═══ STORED DATA ═══

/-- **THE SHIFTED BLOCH ENGINE.** A Weil-type CM datum `(B, η, R, e₀, p)`; a smooth projective family `f : 𝒳 ⟶ S` of relative dimension `n`, embedded in
`ℙᴺ × S`, over a smooth irreducible quasi-projective base; a global class `Θ` polarising every fibre; the LINE clause from `s₀` to a chart `e₁ : A₁.X ≅ 𝒳_{s₁}`
with `g' : B ⟶ A₁` for a set `𝒲₀` of classes at `s₀`; a non-zero rational `w₀ ∈ 𝒲₀`; a shift `j` with `2p + j ≤ n`; Bloch's theorem (7.4) at `(n, p + j)`
(`BlochSemiregularSpreadOfSubscheme n (p + j)`, BY NAME); and at `s₀` a Bloch-semiregular local complete intersection `Z ⊂ 𝒳_{s₀}` of codimension `p + j` with
`[Z] = a·Θ|ʲw₀ + b·Θ|^{p+j}`, `a ≠ 0` (`w₀ ∈ blochShiftedCarriedClasses n p j 𝒳_{s₀} Θ|_{s₀}`) ⟹ **`W_E(B) ⊗ ℂ ≤ algebraicClasses B.X p`**. Proof: extend `w₀` to
`W'` (line clause); `Θʲ ∪ W'` and `Θ^{p+j}` are global classes, fibrewise rational of type `(p+j, p+j)`, the latter fibrewise algebraic; Bloch's fact at the model
`Iso.refl 𝒳_{s₀}` makes `(Θʲ ∪ W')|` algebraic on an open `U ∋ s₀`; the Hodge-locus/Baire lemma on every fibre; at `s₁`, `Lⁱ` (`i = n − 2p − j`) keeps it
algebraic and `A(𝒳_{s₁}, Θ|)` — Lieberman's `B(A)` for the abelian fibre `𝒳_{s₁} ≅ A₁.X`, a theorem of the tree — gives `W'|_{s₁}` algebraic; then
`γ = g'^*(e₁^*(W'|_{s₁})) ∈ W_E(B)` is rational, algebraic, non-zero; one-class lemma. [cite: Bloch1972Semiregularity, Thm. (7.4) and Remark (7.5) (p. 65)]
[cite: Lieberman1968, main theorem] [cite: Kleiman1968AlgebraicCycles, §2 (A(X))] [cite: Deligne1982HodgeCycles, §4 proof of Thm. 4.8]
[cite: CharlesSchnell2014Notes, Prop. 11.3.11 (proof)] [cite: MoonenZarhin1998WeilClasses, §1] -/
theorem weilClassesField_le_algebraicClasses_of_lineFamily_of_bloch_of_shiftedCarried (hB : IsWeilTypeCM B η R e₀ p)
    (hf : IsSmoothProjectiveFamily f n)
    (hemb : ∃ (N : ℕ) (ι : 𝒳 ⟶ projectiveSpace N ℂ ⊗ S), IsClosedImmersion ι.left ∧ ι ≫ snd (projectiveSpace N ℂ) S = f)
    [IrreducibleSpace S.left] (hsm : AlgebraicGeometry.Smooth S.hom) (hSqp : IsQuasiProjectiveOver S) (Θ : complexBetti 𝒳 2)
    (hΘ : ∀ s : ComplexPoints S, IsPolarizationClass n (fiberOver f s) (complexBetti.map (fiberι f s) 2 Θ))
    {s₀ s₁ : ComplexPoints S} {A₁ : AbelianVariety ℂ} (e₁ : A₁.X ≅ fiberOver f s₁) (g' : B ⟶ A₁)
    {𝒲₀ : Set (complexBetti (fiberOver f s₀) (2 * p))}
    (hline : IsWeilLineAt f n p s₁ s₀ e₁ g' (weilClassesField B η (R.comp (Polynomial.X ^ 2)) (2 * p)) 𝒲₀)
    {w₀ : complexBetti (fiberOver f s₀) (2 * p)} (hw₀ : w₀ ∈ 𝒲₀) (hw₀Q : IsRationalClass w₀) (hw₀0 : w₀ ≠ 0)
    {j : ℕ} (hj : 2 * p + j ≤ n) (hBl : BlochSemiregularSpreadOfSubscheme n (p + j))
    (hcar : w₀ ∈ blochShiftedCarriedClasses n p j (fiberOver f s₀) (complexBetti.map (fiberι f s₀) 2 Θ)) :
    weilClassesField B η (R.comp (Polynomial.X ^ 2)) (2 * p) ≤ algebraicClasses B.X p := by
  -- the line clause: `w₀` extends to a global class `W'`
  obtain ⟨W', hW', hW's₀, hγW, hγne⟩ := hline w₀ hw₀ hw₀Q
  -- the total space is quasi-projective (closed in `ℙᴺ × S`)
  have h𝒳qp : IsQuasiProjectiveOver 𝒳 := by
    obtain ⟨N, ι, hι, -⟩ := hemb
    haveI := hι
    exact IsQuasiProjectiveOver.of_isClosedImmersion_projectiveSpace_tensor ι hSqp
  -- the Bloch datum at `s₀`
  obtain ⟨hX₀, d, hdp, ρ, Z, hZ, i, hi, a', b', hreg, hcodim, hsr, hmem, ha', hx⟩ := hcar
  haveI := hZ
  -- fibrewise facts about `Θ`
  have hΘQ : ∀ s : ComplexPoints S, IsRationalClass (complexBetti.map (fiberι f s) 2 Θ) := fun s ↦ (hΘ s).isRationalClass
  have hΘH : ∀ s : ComplexPoints S, IsOfHodgeType n (fiberOver f s) 2 1 1 (complexBetti.map (fiberι f s) 2 Θ) := fun s ↦
    isOfHodgeType_of_mem_algebraicClasses_of_isSmoothProjective (hf.isSmoothProjective s) 1 (hΘ s).mem_algebraicClasses
  -- the horizontal class `Θʲ ∪ W'` and the fibrewise algebraic class `Θ^{p+j}`
  set W'' : complexBetti 𝒳 (2 * (p + j)) := lefschetzPowTo Θ j (2 * p) (2 * (p + j)) (two_mul_add_two_mul p j) W' with hW''def
  set L : complexBetti 𝒳 (2 * (p + j)) := cupPowTwo Θ (p + j) with hLdef
  have hresW'' : ∀ s : ComplexPoints S, complexBetti.map (fiberι f s) (2 * (p + j)) W'' =
      lefschetzPowTo (complexBetti.map (fiberι f s) 2 Θ) j (2 * p) (2 * (p + j)) (two_mul_add_two_mul p j)
        (complexBetti.map (fiberι f s) (2 * p) W') := fun s ↦ by
    rw [hW''def]
    exact map_lefschetzPowTo (fiberι f s) Θ j (2 * p) (2 * (p + j)) (two_mul_add_two_mul p j) W'
  have hresL : ∀ s : ComplexPoints S, complexBetti.map (fiberι f s) (2 * (p + j)) L = cupPowTwo (complexBetti.map (fiberι f s) 2 Θ) (p + j) :=
    fun s ↦ by rw [hLdef]; exact map_cupPowTwo _ Θ (p + j)
  have hW''s : ∀ s : ComplexPoints S, IsRationalClass (complexBetti.map (fiberι f s) (2 * (p + j)) W'') ∧
      IsOfHodgeType n (fiberOver f s) (2 * (p + j)) (p + j) (p + j) (complexBetti.map (fiberι f s) (2 * (p + j)) W'') := fun s ↦ by
    rw [hresW'' s]
    exact ⟨(hΘQ s).lefschetzPowTo j (2 * p) (2 * (p + j)) (two_mul_add_two_mul p j) (hW' s).1,
      isOfHodgeType_lefschetzPowTo_of_one_one (hf.isSmoothProjective s) (hΘH s) j (2 * p) (2 * (p + j)) (two_mul_add_two_mul p j) p p _ (hW' s).2⟩
  have hLs : ∀ s : ComplexPoints S, IsRationalClass (complexBetti.map (fiberι f s) (2 * (p + j)) L) ∧
      IsOfHodgeType n (fiberOver f s) (2 * (p + j)) (p + j) (p + j) (complexBetti.map (fiberι f s) (2 * (p + j)) L) := fun s ↦ by
    rw [hresL s]
    exact ⟨(hΘQ s).cupPowTwo (p + j), isOfHodgeType_cupPowTwo (hf.isSmoothProjective s) (hΘH s) (p + j)⟩
  have hLalg : ∀ s : ComplexPoints S, complexBetti.map (fiberι f s) (2 * (p + j)) L ∈ algebraicClasses (fiberOver f s) (p + j) := fun s ↦
    divisorClassesSpan_le_algebraicClasses_of_isSmoothProjective (hf.isSmoothProjective s) (p + j)
      (by simpa only [one_smul] using smul_cupPowTwo_map_mem_divisorClassesSpan Θ s (hΘQ s) (hΘH s) 1 (p + j))
  -- the class equation at `s₀`, read at the model `Iso.refl 𝒳_{s₀}`
  have hx' : (a' : ℂ) • complexBetti.map (Iso.refl (fiberOver f s₀)).hom (2 * (p + j)) (complexBetti.map (fiberι f s₀) (2 * (p + j)) W'') +
      (b' : ℂ) • complexBetti.map (Iso.refl (fiberOver f s₀)).hom (2 * (p + j)) (complexBetti.map (fiberι f s₀) (2 * (p + j)) L) =
      subschemeClass hX₀ hdp ρ i hi := by
    rw [map_refl_hom_loc, map_refl_hom_loc, hresW'' s₀, hresL s₀, hW's₀]
    exact hx
  -- LOCAL: Bloch (7.4) with Remark (7.5) at `s₀`
  obtain ⟨U, hUo, hs₀U, hUalg⟩ := BlochSemiregularSpreadOfSubscheme.of_smul_add hBl (fiberOver f s₀) Z i f s₀ (Iso.refl _) W'' L a' b' ha'
    hX₀ d hdp ρ hi hreg hcodim hsr hmem hf h𝒳qp hSqp hsm hW''s hLs hLalg hx'
  -- GLOBAL from LOCAL: the Hodge-locus / Baire lemma
  have hall := mem_algebraicClasses_of_isOpen_subset_algebraicityLocus f h𝒳qp hSqp hsm hf W'' hUo ⟨s₀, hs₀U⟩ hUalg
  -- at `s₁`: `Θ|ʲ ∪ W'|` is algebraic; push up by `Lⁱ` (`2p + j + i = n`) and descend by `A(𝒳_{s₁}, Θ|)` (Lieberman)
  obtain ⟨k, hk⟩ : ∃ k : ℕ, 2 * p + j + k = n := ⟨n - (2 * p + j), by omega⟩
  set θ₁ : complexBetti (fiberOver f s₁) 2 := complexBetti.map (fiberι f s₁) 2 Θ with hθ₁def
  set w₁ : complexBetti (fiberOver f s₁) (2 * p) := complexBetti.map (fiberι f s₁) (2 * p) W' with hw₁def
  have h1 : lefschetzPowTo θ₁ j (2 * p) (2 * (p + j)) (two_mul_add_two_mul p j) w₁ ∈ algebraicClasses (fiberOver f s₁) (p + j) := by
    rw [hθ₁def, hw₁def, ← hresW'' s₁]
    exact hall s₁
  have h2 : lefschetzPowTo θ₁ k (2 * (p + j)) (2 * (p + j) + 2 * k) rfl
      (lefschetzPowTo θ₁ j (2 * p) (2 * (p + j)) (two_mul_add_two_mul p j) w₁) ∈
      supportedClasses (fiberOver f s₁) (2 * (p + j) + 2 * k) (p + j + k) :=
    lefschetzPowTo_mem_supportedClasses_of_mem (hf.isSmoothProjective s₁) (hΘ s₁).mem_algebraicClasses (p + j) h1 k
  rw [lefschetzPowTo_lefschetzPowTo θ₁ k (two_mul_add_two_mul p j) rfl (by omega) w₁] at h2
  have hA₁dim : A₁.dim = n := schemeDim_eq_holds ((hf.isSmoothProjective s₁).of_iso e₁.symm)
  have hw₁alg : w₁ ∈ algebraicClasses (fiberOver f s₁) p :=
    mem_algebraicClasses_of_lefschetzPowTo_mem (standardConjectureA_of_iso_abelianVariety (hf.isSmoothProjective s₁) hA₁dim e₁ (hΘ s₁))
      (show 2 * p + (j + k) = n by omega) (show 2 * p + 2 * (j + k) = 2 * (p + j) + 2 * k by omega) (show p + (j + k) = p + j + k by omega) w₁ h2
  -- a non-zero rational algebraic class of the `E`-line of `B`
  have hγalg : complexBetti.map g'.hom.hom.hom (2 * p) (complexBetti.map e₁.hom (2 * p) (complexBetti.map (fiberι f s₁) (2 * p) W')) ∈
      algebraicClasses B.X p :=
    map_mem_algebraicClasses_of_abelianVariety AbelianVariety.isSmoothProjective_holds A₁ g'.hom.hom.hom
      ((mem_algebraicClasses_map_iff_of_iso e₁).2 hw₁alg)
  have hγQ : IsRationalClass
      (complexBetti.map g'.hom.hom.hom (2 * p) (complexBetti.map e₁.hom (2 * p) (complexBetti.map (fiberι f s₁) (2 * p) W'))) :=
    ((hW' s₁).1.pullback _).pullback _
  have her : 2 * e₀ * (2 * p) = 2 * B.dim := by rw [hB.dim_eq]; ring
  exact weilClassesField_le_algebraicClasses_of_isRationalClass_of_ne_zero hB.natDegree_comp hB.irreducible hB.eval₂_eq_zero her hB.k_pos hγW hγQ
    (hγne hw₀0) hγalg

═══

→ **WORK INSTRUCTION**:
In exact wording, restate the lines of the data above from the first through the one holding "(7.5) (p. 65)]", and stop after that line.

→ **EXERCISE RESPONSE**:
/-- **THE SHIFTED BLOCH ENGINE.** A Weil-type CM datum `(B, η, R, e₀, p)`; a smooth projective family `f : 𝒳 ⟶ S` of relative dimension `n`, embedded in
`ℙᴺ × S`, over a smooth irreducible quasi-projective base; a global class `Θ` polarising every fibre; the LINE clause from `s₀` to a chart `e₁ : A₁.X ≅ 𝒳_{s₁}`
with `g' : B ⟶ A₁` for a set `𝒲₀` of classes at `s₀`; a non-zero rational `w₀ ∈ 𝒲₀`; a shift `j` with `2p + j ≤ n`; Bloch's theorem (7.4) at `(n, p + j)`
(`BlochSemiregularSpreadOfSubscheme n (p + j)`, BY NAME); and at `s₀` a Bloch-semiregular local complete intersection `Z ⊂ 𝒳_{s₀}` of codimension `p + j` with
`[Z] = a·Θ|ʲw₀ + b·Θ|^{p+j}`, `a ≠ 0` (`w₀ ∈ blochShiftedCarriedClasses n p j 𝒳_{s₀} Θ|_{s₀}`) ⟹ **`W_E(B) ⊗ ℂ ≤ algebraicClasses B.X p`**. Proof: extend `w₀` to
`W'` (line clause); `Θʲ ∪ W'` and `Θ^{p+j}` are global classes, fibrewise rational of type `(p+j, p+j)`, the latter fibrewise algebraic; Bloch's fact at the model
`Iso.refl 𝒳_{s₀}` makes `(Θʲ ∪ W')|` algebraic on an open `U ∋ s₀`; the Hodge-locus/Baire lemma on every fibre; at `s₁`, `Lⁱ` (`i = n − 2p − j`) keeps it
algebraic and `A(𝒳_{s₁}, Θ|)` — Lieberman's `B(A)` for the abelian fibre `𝒳_{s₁} ≅ A₁.X`, a theorem of the tree — gives `W'|_{s₁}` algebraic; then
`γ = g'^*(e₁^*(W'|_{s₁})) ∈ W_E(B)` is rational, algebraic, non-zero; one-class lemma. [cite: Bloch1972Semiregularity, Thm. (7.4) and Remark (7.5) (p. 65)]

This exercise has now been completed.